While trying to execute sample in distr app tutorial, coding error occurs, can not fix

GGPYTORCH000 · May 28, 2024, 6:29am

In this tutorial, I tried executing but random() call returns error:
https://pytorch.org/tutorials/intermediate/dist_tuto.html

(search for random() in that page above and try executing it).

I tried many ways to replace with equivalent but can not find substitiute such that code runs error-free. It is poorly written such that does not tell whcih library it should come from.

H-Huang · May 28, 2024, 2:43pm

I’m guessing it should be this? random — Generate pseudo-random numbers — Python 3.12.3 documentation

Updated the tutorials here: Include import for dist_tuto by H-Huang · Pull Request #2880 · pytorch/tutorials · GitHub.

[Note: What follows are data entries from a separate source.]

import Summits.MatrixMultiplication.MatrixMultiplication.Theorems.AbelianSTPPCensusTAStatFDefs

/-!
# T_A static certificate, range `6780 … 6833` (t*-indexed linear checker with the k-member tree at `τ = 2371/1000`): kernel evaluation, the shape checks of tree-heavy volumes on order sub-ranges re-cut to ≤ 1.2·10⁴ tree nodes (one theorem per (volume, sub-range): bounded kernel memory)

Cell mm-stpp (rung F-M1), tier T_A = «beat `2.371`, the record exponent (ADVXXZ'25 / DEK+26 rounded)»; checker in `AbelianSTPPCensusTAStatFDefs.lean`, table and bucket lists in `AbelianSTPPCensusTAStatFData.lean`
(pattern: theory g12's `AbelianSTPPCensusTAStatDDom*/DCk*.lean`).  `decide` with kernel reduction (standard axioms; no `native_decide`), `Elab.async false`;
consumed by `TAStatF.checkV_sound` / `TAStatF.domV_sound` / `TAStatF.m2V_sound` in the leaf `AbelianSTPPCensusLeafTA6833Closed.lean`.
WHAT THIS IS NOT: arithmetic on shape lists only; no statement about STPP families or `ω`.
-/

set_option linter.dupNamespace false
set_option autoImplicit false
set_option Elab.async false

namespace Summit.MatrixMultiplication.MatrixMultiplication.Theorems.TAStatF

set_option maxHeartbeats 0 in
/-- Heavy volume `4032` (87 shapes; 523877 tree nodes over all orders), orders `6795 … 6795`: every sorted candidate shape passes `checkShape 6795 6795`. [original] -/
theorem ck4032s15 : TAStatF.checkV 6795 6795 1 4032 = true := by decide +kernel

set_option maxHeartbeats 0 in
/-- Heavy volume `4032` (87 shapes; 523877 tree nodes over all orders), orders `6796 … 6796`: every sorted candidate shape passes `checkShape 6796 6796`. [original] -/
theorem ck4032s16 : TAStatF.checkV 6796 6796 1 4032 = true := by decide +kernel

set_option maxHeartbeats 0 in
/-- Heavy volume `4032` (87 shapes; 523877 tree nodes over all orders), orders `6797 … 6797`: every sorted candidate shape passes `checkShape 6797 6797`. [original] -/
theorem ck4032s17 : TAStatF.checkV 6797 6797 1 4032 = true := by decide +kernel

set_option maxHeartbeats 0 in
/-- Heavy volume `4032` (87 shapes; 523877 tree nodes over all orders), orders `6798 … 6798`: every sorted candidate shape passes `checkShape 6798 6798`. [original] -/
theorem ck4032s18 : TAStatF.checkV 6798 6798 1 4032 = true := by decide +kernel

end Summit.MatrixMultiplication.MatrixMultiplication.Theorems.TAStatF
import Summits.QuantumFields.YangMills.Theses.UnitScaleTilt
import Summits.QuantumFields.YangMills.Theorems.UnitScaleTiltFluctuationComparisonRegPrOneStepSubmersion
import Summits.QuantumFields.YangMills.Theorems.UnitScaleTiltFluctuationComparisonRegPrSocket
import Summits.QuantumFields.YangMills.Theorems.UnitScaleTiltFluctuationComparisonRegPrLevelCauchy
import Summits.QuantumFields.YangMills.Theorems.UnitScaleTiltFluctuationComparisonRegPrStub1Of19201
import Summits.QuantumFields.YangMills.Theorems.AlphaInputsT3AC
import HarnessLib

/-!
# Route `UnitScaleTilt` — aside crux `FluctuationComparisonRegPr` (stmt-QuantumFields-19201): **THE ROUTE DECL BY NAME FROM THE FOUR REMAINING
# ANALYTIC STUBS OF THE v5e CUT** — `FluctuationComparisonRegPr ⟸ {lane inputs, α⁺ in the CORRECTED two-run currency `TrivRegions ∧ TwoRunLv`,
# minimiser closeness (e1), small-block supplement}`, with STUB 1 (one-step small lift) and S-E″ (level Cauchy bookkeeping) DISCHARGED BY KERNEL
# (support file `--supports stmt-QuantumFields-19201`; conditional; credits nothing to any item)

Cell `ym3-torus` (HUMAN RULING D-0037: YM₃ on T³ is ladder rung R3), seat `leafhand-qf-unitscaletilt-2` gen 0 (operator refill order
2026-08-30T22:31:52Z «skeleton-ready leaves with no prover»).

WHY.  The registered skeleton of 19201 is `Cruxes/FluctuationComparisonRegPr/Lines/birth_v5d.lean` (sha16 4707e8c063aa0596, six stubs).  Two of its six
stubs are settled in the tree: STUB 1 `stub_oneStepSmallLift` is CLOSED (✓`ApproxLift.AnsatzT.stub_oneStepSmallLift` p490827; by-name credit on 19201
✓`Stub1Of19201.stub_oneStepSmallLift` p793404), and STUB S-E″ `stub_levelCauchyOfSchemas` is PROVED IN ITS v5e TEXT
✓`LogComparisonLevelCauchy.levelCauchyOfSchemas_lv` (p476996) — the registered v5d text consumes the two-run bundle `T3AlphaInputsACTwoRun.TwoRun`, whose
per-polymer comparison `PolymerCauchyBgAt` carries the cut-off rate on the wrong index (FINDING-19201-SE2-scaling, fleet lead ym-ust-19201-p2 g2: the
top-level total `∝ θ(⌊K/m⌋)²·L^{(3−a)⌊K/m⌋}` is not summable for `a ≤ 2`, so the registered implication is not derivable from its hypotheses for every
`a > 0`), and the fleet's ERRATUM `T3AlphaInputsACTwoRunLevel.TwoRunLv` (rate `L^{−a(1+j)}` on the level, [King1986] Prop. 3.9 (3.73)–(3.75) p.665, plus the
block-volume clause) is the currency in which S-E″ holds.  The item went `aside` (ERRATUM v3, 2026-08-27T01:09Z) one hour after p476996 landed, so v5e was
never registered.  THIS FILE is the v5e composition AS A THEOREM: the route decl `Theses.UnitScaleTilt.FluctuationComparisonRegPr` BY NAME from FOUR displayed
hypotheses — (L) `stub_laneInputsT3` verbatim, (A) `stub_alphaTwoRunOfLane` with its conclusion re-typed to `… ∧ TrivRegions D ∧ TwoRunLv D b₀ p₀ C68 a`
(p2's PROPOSED v5e text), (E) `stub_minimiserCauchy` verbatim, (S) `stub_logComparisonSmallBlocks` verbatim — the proof being birth_v5d §2 token for token
with `stub_levelCauchyOfSchemas ↦ levelCauchyOfSchemas_lv`, `stub_oneStepSmallLift ↦ Stub1Of19201.stub_oneStepSmallLift`, `landed_oneStepSubmersion ↦
OneStepSubmersion.oneStepSubmersion_family` (so `posOnSmall` below is hypothesis-free; it has the statement of the tree's ✓`PosOnSmall.posOnSmall` (p1 g3,
filed under 19935) and is re-derived here through the 19201 credit so that this module's axiom closure is the standard trio).  So the aside's residue BY KERNEL is exactly {(L), (A), (E), (S)}: NODE O's (α) package at the pinned
carrier, the two-run activity comparison delivered with the datum (located, unprinted for non-abelian d = 3), the two-cut-off minimiser closeness
([Balaban1985Variational] Thm 1 per run; abelian template [King1986] §4), and the odd-`L < 7` supplement.

WHAT THIS IS NOT.  No (α) construction, no two-run estimate, no minimiser comparison, no small-block argument is asserted — all four are BINDERS; the
theorem is CONDITIONAL (audit class `proof.conditional`) and CREDITS NOTHING to any item; no `def`, no `sorry`.  Binder (A) is an UNREGISTERED text — ★p2 g2's
PROPOSED v5e re-typing of `stub_alphaTwoRunOfLane`; the REGISTERED stub concludes the mis-scaled bundle `TwoRun`, from which the registered S-E″ text is not
derivable (FINDING-19201-SE2-scaling) — and (L), (E), (S) are the registered texts verbatim; the registry entry of 19201 (skeleton birth_v5d 4707e8c063aa0596) is
UNTOUCHED by this file (no stub is closed or re-registered here).  Item 19201 is an ASIDE of route `UnitScaleTilt`: it is NOT in the `closes` cone {19200, 20520, 19936}
of rev 14, and the rung of record is `YM3TorusSU2Adm` ⟸ {20520, 19936} (★★OWNER WORD №221).  Honest label: no crux, no rung, no summit is proved here; rung R3 = SU(2) YM₃ on T³ — not d = 4, not infinite volume, not a mass gap, not Clay.

References: C. King, CMP 102 (1986) 649–677 [King1986] (Thm 3.4 (3.9) p.656, Prop. 3.9 pp.664–665); T. Bałaban, CMP 102 (1985) 255–275 [Balaban1985UV3]
(Thm 2 p.272, (41) p.266, (43)–(47) pp.266–267); CMP 102 (1985) 277–309 [Balaban1985Variational] (Thm 1 (8)–(10) p.279); CMP 109 (1987) 249–301
[Balaban1987RG1] ((0.4) p.253).
-/

set_option autoImplicit false

noncomputable section

namespace Summit.QuantumFields.YangMills.Theorems.FluctuationComparisonRegPrOfFourV5e

open MeasureTheory Filter Topology
open Literature.MathematicalPhysics.QuantumFieldTheory.Balaban1983to89
open Literature.MathematicalPhysics.QuantumFieldTheory.Balaban1983to89.T3ContinuumYM3Torus
open Literature.MathematicalPhysics.QuantumFieldTheory.Balaban1983to89.T3LevelShift
open Literature.MathematicalPhysics.QuantumFieldTheory.Balaban1983to89.T3UnitLawDensityEML (ℰp measurableE_ℰp)
open Literature.MathematicalPhysics.QuantumFieldTheory.Balaban1983to89.T3UnitScaleTilt
open Literature.MathematicalPhysics.QuantumFieldTheory.Balaban1983to89.T3RestrictedUnitDensity
open Literature.MathematicalPhysics.QuantumFieldTheory.Balaban1983to89.T3TiltDescent
open Literature.MathematicalPhysics.QuantumFieldTheory.Balaban1983to89.T3ConstrainedMinimiser
open Literature.MathematicalPhysics.QuantumFieldTheory.Balaban1983to89.T3RegularMinimiser
open Literature.MathematicalPhysics.QuantumFieldTheory.Balaban1983to89.T3PrintedRegularMinimiser
open Literature.MathematicalPhysics.QuantumFieldTheory.Balaban1983to89.T3SmallLiftHistory
open Literature.MathematicalPhysics.QuantumFieldTheory.Balaban1983to89.T3LogComparisonSocket
open Literature.MathematicalPhysics.QuantumFieldTheory.Balaban1983to89.T3AlphaInputsAC
open Literature.MathematicalPhysics.QuantumFieldTheory.Balaban1983to89.T3AlphaInputsACTwoRun
open Literature.MathematicalPhysics.QuantumFieldTheory.Balaban1983to89.T3AlphaInputsACTwoRunLevel
open Literature.MathematicalPhysics.QuantumFieldTheory.Balaban1983to89.Missing
open Literature.MathematicalPhysics.QuantumFieldTheory.Balaban1983to89.T4Continuum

Feel free to send in PRs for other issues you find.

GGPYTORCH000 · May 28, 2024, 4:34pm

Do you own this tutorial or just suggesting by sidelines. if former, you should test your code before publishing

GGPYTORCH000 · May 28, 2024, 4:42pm

so how should i change the code? random() causes error.

H-Huang · May 28, 2024, 4:50pm

from random import Random

GGPYTORCH000 · May 28, 2024, 6:39pm

that might have worked but errors continue to occur with this sample code, fixed number of it and now seeing:

init_process: rank, size: 0 , 2
init_process: rank, size: 1 , 2
run: rank/size: 1 / 2
run: rank/size: 0 / 2
GG: size/bsz: 2 / 64
GG: size/bsz: 2 / 64
Process Process-1:
Traceback (most recent call last):
File “/home/miniconda3/envs/root-test/lib/python3.9/multiprocessing/process.py”, line 315, in _bootstrap
self.run()
File “/home/miniconda3/envs/root-test/lib/python3.9/multiprocessing/process.py”, line 108, in run
self._target(*self._args, **self._kwargs)
File “/root/extdir/gg/git/codelab/gpu/ml/pytorch/distributed/tutorials/2-distributed-data-parallelism/dist-app-training.py”, line 160, in init_process
fn(rank, size)
File “/root/extdir/gg/git/codelab/gpu/ml/pytorch/distributed/tutorials/2-distributed-data-parallelism/dist-app-training.py”, line 139, in run
num_batches = ceil(len(train_set.dataset) / float(bsz))
NameError: name ‘ceil’ is not defined
Process Process-2:
Traceback (most recent call last):
File “/home/miniconda3/envs/root-test/lib/python3.9/multiprocessing/process.py”, line 315, in _bootstrap
self.run()
File “/home/miniconda3/envs/root-test/lib/python3.9/multiprocessing/process.py”, line 108, in run
self._target(*self._args, **self._kwargs)
File “/root/extdir/gg/git/codelab/gpu/ml/pytorch/distributed/tutorials/2-distributed-data-parallelism/dist-app-training.py”, line 160, in init_process
fn(rank, size)
File “/root/extdir/gg/git/codelab/gpu/ml/pytorch/distributed/tutorials/2-distributed-data-parallelism/dist-app-training.py”, line 139, in run
num_batches = ceil(len(train_set.dataset) / float(bsz))
NameError: name ‘ceil’ is not defined

GGPYTORCH000 · May 28, 2024, 6:43pm

ok fixed everything appears working but not before fixing obvious and some less obvious errors.